In the current production pipeline, PLM data is ingested from ENOVIA through a SQL Server-backed interface implemented in Python. While the transport and schema differ across organizations, the role of PLM does not: it provides the business logic that turns CAD geometry into a complete, auditable USD product definition.
Orchestration and Systems Integration (PDG)
PDG is the integration surface. The CAD and PLM interfaces are implemented as discrete Python modules, and PDG is where those interfaces are composed into a single build graph that produces the final USD output. I develop PDG HDAs in Houdini that wrap and sequence these modules, turning independent capabilities into a repeatable system.
- Graph-based orchestration: Build steps are expressed as dependencies, making the pipeline easier to reason about, extend, and debug.
- Modular interfaces: CAD extraction, PLM ingestion, meshing, and USD authoring remain separate units with clear inputs and outputs.
- Operational leverage: PDG provides scheduling, batching, caching, retries, and farm scaling without rebuilding a custom orchestration layer.
- Determinism and regeneration: Given the same upstream inputs, the build can be reproduced, validated, and regenerated on demand.
- Production hardening: Failure handling, logging, and partial progress are treated as requirements for running under constant revision.
Design principle: Houdini PDG is the execution fabric, not the identity of the system. Core pipeline logic lives in standalone Python packages, while PDG HDAs define how those capabilities are composed into reliable, production-scale builds.
Ownership and Operations
This is a production system I own end-to-end. I designed and implemented the architecture, built the core interfaces, and operate the pipeline under constant revision pressure. Ownership includes the integration boundaries, data contracts, and reliability needed to regenerate outputs deterministically as upstream data changes.

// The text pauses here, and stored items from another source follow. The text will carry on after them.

import Summits.Ventures.PercRepro.TriangleCapEightB

/-!
# PercRepro — the triangle cap at nullity `8`: `P(8) = 13`, PART C — the counts (p3, gen 22)

The double count `Σ_T |T ∩ V| = Σ_{v ∈ V} t(v)` (`sum_ncard_inter_eq_sum_card_filter`, `sum_degree_eq`), the
three-valued sums (`sum_three_valued`: when every `g T ∈ {0, 1, 3}`, `Σ f (g T) = f 0·#{g = 0} + f 1·#{g = 1} + f 3·#{g = 3}`)
and the pair count (`sum_choose_two_le`: `Σ_T C(|T ∩ Y|, 2) ≤ C(|Y|, 2)` when two triangles never share two points).

Axioms: standard.
-/

open scoped Matroid

namespace PercRepro

namespace TriangleCap

open Set Finset

open scoped Classical

variable {α : Type}

/-- `|T ∩ V|` as the card of a filter of the finite set `V`. -/
theorem ncard_inter_eq_card_filter {V : Set α} (hV : V.Finite) (T : Set α) :
    (T ∩ V).ncard = (hV.toFinset.filter (fun v => v ∈ T)).card := by
  rw [← Set.ncard_coe_finset]
  congr 1
  ext v
  simp only [Set.mem_inter_iff, Finset.coe_filter, Set.Finite.mem_toFinset, Set.mem_setOf_eq]
  tauto

/-- **The double count** `Σ_{T ∈ 𝒮} |T ∩ V| = Σ_{v ∈ V} #{T ∈ 𝒮 | v ∈ T}`. -/
theorem sum_ncard_inter_eq_sum_card_filter (𝒮 : Finset (Set α)) {V : Set α} (hV : V.Finite) :
    ∑ T ∈ 𝒮, (T ∩ V).ncard = ∑ v ∈ hV.toFinset, (𝒮.filter (fun T => v ∈ T)).card := by
  have h1 : ∀ T ∈ 𝒮, (T ∩ V).ncard = (hV.toFinset.filter (fun v => v ∈ T)).card :=
    fun T _ => ncard_inter_eq_card_filter hV T
  rw [Finset.sum_congr rfl h1]
  simp only [Finset.card_filter]
  exact Finset.sum_comm

/-- The number of triangles through `v` is the card of the filter of the triangle finset. -/
theorem ncard_trianglesThrough_eq_card_filter (M : Matroid α) (𝒯 : Finset (Set α))
    (h𝒯 : ∀ T, T ∈ 𝒯 ↔ T ∈ ThmN.triangles M) (v : α) :
    (ThmN.trianglesThrough M v).ncard = (𝒯.filter (fun T => v ∈ T)).card := by
  rw [← Set.ncard_coe_finset]
  congr 1
  ext T
  simp only [ThmN.trianglesThrough, ThmN.triangles, Set.mem_setOf_eq, Finset.coe_filter, h𝒯]
  tauto

/-- The number of triangles is the card of the triangle finset. -/
theorem ncard_triangles_eq_card (M : Matroid α) (𝒯 : Finset (Set α))
    (h𝒯 : ∀ T, T ∈ 𝒯 ↔ T ∈ ThmN.triangles M) : (ThmN.triangles M).ncard = 𝒯.card := by
  rw [← Set.ncard_coe_finset]
  congr 1
  ext T
  simp only [Finset.mem_coe, h𝒯]

/-- **Degrees against incidences**: `Σ_{v ∈ V} t(v) = Σ_T |T ∩ V|`. -/
theorem sum_degree_eq (M : Matroid α) (𝒯 : Finset (Set α))
    (h𝒯 : ∀ T, T ∈ 𝒯 ↔ T ∈ ThmN.triangles M) {V : Set α} (hV : V.Finite) :
    ∑ v ∈ hV.toFinset, (ThmN.trianglesThrough M v).ncard = ∑ T ∈ 𝒯, (T ∩ V).ncard := by
  rw [sum_ncard_inter_eq_sum_card_filter 𝒯 hV]
  exact Finset.sum_congr rfl (fun v _ => ncard_trianglesThrough_eq_card_filter M 𝒯 h𝒯 v)

/-- **A three-valued sum**: if every `g T ∈ {0, 1, 3}` then
`Σ_T f (g T) = f 0 · #{g = 0} + f 1 · #{g = 1} + f 3 · #{g = 3}`. -/
theorem sum_three_valued (𝒮 : Finset (Set α)) (g : Set α → ℕ) (f : ℕ → ℕ)
    (hg : ∀ T ∈ 𝒮, g T = 0 ∨ g T = 1 ∨ g T = 3) :
    ∑ T ∈ 𝒮, f (g T) =
      f 0 * (𝒮.filter (fun T => g T = 0)).card + f 1 * (𝒮.filter (fun T => g T = 1)).card +
        f 3 * (𝒮.filter (fun T => g T = 3)).card := by
  rw [← Finset.sum_filter_add_sum_filter_not 𝒮 (fun T => g T = 3)]
  rw [← Finset.sum_filter_add_sum_filter_not (𝒮.filter (fun T => ¬ g T = 3)) (fun T => g T = 1)]
  have e3 : ∑ T ∈ 𝒮.filter (fun T => g T = 3), f (g T) = (𝒮.filter (fun T => g T = 3)).card * f 3 :=
    Finset.sum_const_nat (fun T hT => by rw [(Finset.mem_filter.1 hT).2])
  have e1 : ∑ T ∈ (𝒮.filter (fun T => ¬ g T = 3)).filter (fun T => g T = 1), f (g T) =
      (𝒮.filter (fun T => g T = 1)).card * f 1 := by
    rw [Finset.filter_filter]
    have : 𝒮.filter (fun T => ¬ g T = 3 ∧ g T = 1) = 𝒮.filter (fun T => g T = 1) := by
      apply Finset.filter_congr
      intro T _
      constructor
      · exact fun h => h.2
      · intro h; exact ⟨by omega, h⟩
    rw [this]
    exact Finset.sum_const_nat (fun T hT => by rw [(Finset.mem_filter.1 hT).2])
  have e0 : ∑ T ∈ (𝒮.filter (fun T => ¬ g T = 3)).filter (fun T => ¬ g T = 1), f (g T) =
      (𝒮.filter (fun T => g T = 0)).card * f 0 := by
    rw [Finset.filter_filter]
    have : 𝒮.filter (fun T => ¬ g T = 3 ∧ ¬ g T = 1) = 𝒮.filter (fun T => g T = 0) := by
      apply Finset.filter_congr
      intro T hT
      have := hg T hT
      constructor
      · intro h; omega
      · intro h; omega
    rw [this]
    exact Finset.sum_const_nat (fun T hT => by rw [(Finset.mem_filter.1 hT).2])
  rw [e3, e1, e0]
  ring

/-- **The pair count**: if two distinct members of `𝒮` never share two points of `Y`, then
`Σ_{T ∈ 𝒮} C(|T ∩ Y|, 2) ≤ C(|Y|, 2)`. -/
theorem sum_choose_two_le (𝒮 : Finset (Set α)) {Y : Set α} (hY : Y.Finite)
    (hpair : ∀ T ∈ 𝒮, ∀ T' ∈ 𝒮, T ≠ T' → ∀ p q, p ≠ q → p ∈ T → p ∈ T' → q ∈ T → q ∈ T' → False) :
    ∑ T ∈ 𝒮, Nat.choose (T ∩ Y).ncard 2 ≤ Nat.choose Y.ncard 2 := by
  let P : Set α → Finset (Finset α) := fun T => (hY.toFinset.filter (fun v => v ∈ T)).powersetCard 2
  have hcard : ∀ T ∈ 𝒮, Nat.choose (T ∩ Y).ncard 2 = (P T).card := by
    intro T _
    rw [ncard_inter_eq_card_filter hY T, Finset.card_powersetCard]
  rw [Finset.sum_congr rfl hcard]
  have hdisj : (↑𝒮 : Set (Set α)).PairwiseDisjoint P := by
    intro T hT T' hT' hne
    rw [Function.onFun, Finset.disjoint_left]
    intro s hs hs'
    rw [Finset.mem_powersetCard] at hs hs'
    obtain ⟨p, q, hpq, hs2⟩ := Finset.card_eq_two.1 hs.2
    have hp : p ∈ hY.toFinset.filter (fun v => v ∈ T) := hs.1 (by rw [hs2]; simp)
    have hq : q ∈ hY.toFinset.filter (fun v => v ∈ T) := hs.1 (by rw [hs2]; simp)
    have hp' : p ∈ hY.toFinset.filter (fun v => v ∈ T') := hs'.1 (by rw [hs2]; simp)
    have hq' : q ∈ hY.toFinset.filter (fun v => v ∈ T') := hs'.1 (by rw [hs2]; simp)
    rw [Finset.mem_filter] at hp hq hp' hq'
    exact hpair T (Finset.mem_coe.1 hT) T' (Finset.mem_coe.1 hT') hne p q hpq hp.2 hp'.2 hq.2 hq'.2
  rw [← Finset.card_biUnion hdisj]
  calc (𝒮.biUnion P).card ≤ (hY.toFinset.powersetCard 2).card := by
        apply Finset.card_le_card
        intro s hs
        rw [Finset.mem_biUnion] at hs
        obtain ⟨T, _, hsT⟩ := hs
        rw [Finset.mem_powersetCard] at hsT ⊢
        exact ⟨hsT.1.trans (Finset.filter_subset _ _), hsT.2⟩
    _ = Nat.choose Y.ncard 2 := by
        rw [Finset.card_powersetCard, Set.ncard_eq_toFinset_card Y hY]

end TriangleCap

end PercRepro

- Architecture ownership: Defines the ingestion contract from CAD and PLM through processing and into authored USD assemblies.
- Integration ownership: Maintains the interfaces to CAD systems, PLM systems, and supporting services required to produce publishable outputs.
- Operational reliability: Logging, failure modes, retries, and recoverability are treated as first-class requirements, not afterthoughts.
- Deterministic regeneration: Builds are structured to be repeatable so outputs can be reproduced, validated, and refreshed as revisions occur.
- Downstream readiness: Outputs are authored with stability in mind for multiple consumers, including visualization, rendering, and real-time workflows.
The result is not a one-time conversion tool. It is an ingestion and publishing system designed to stay stable as source data evolves, while remaining extensible for future configuration and digital twin requirements.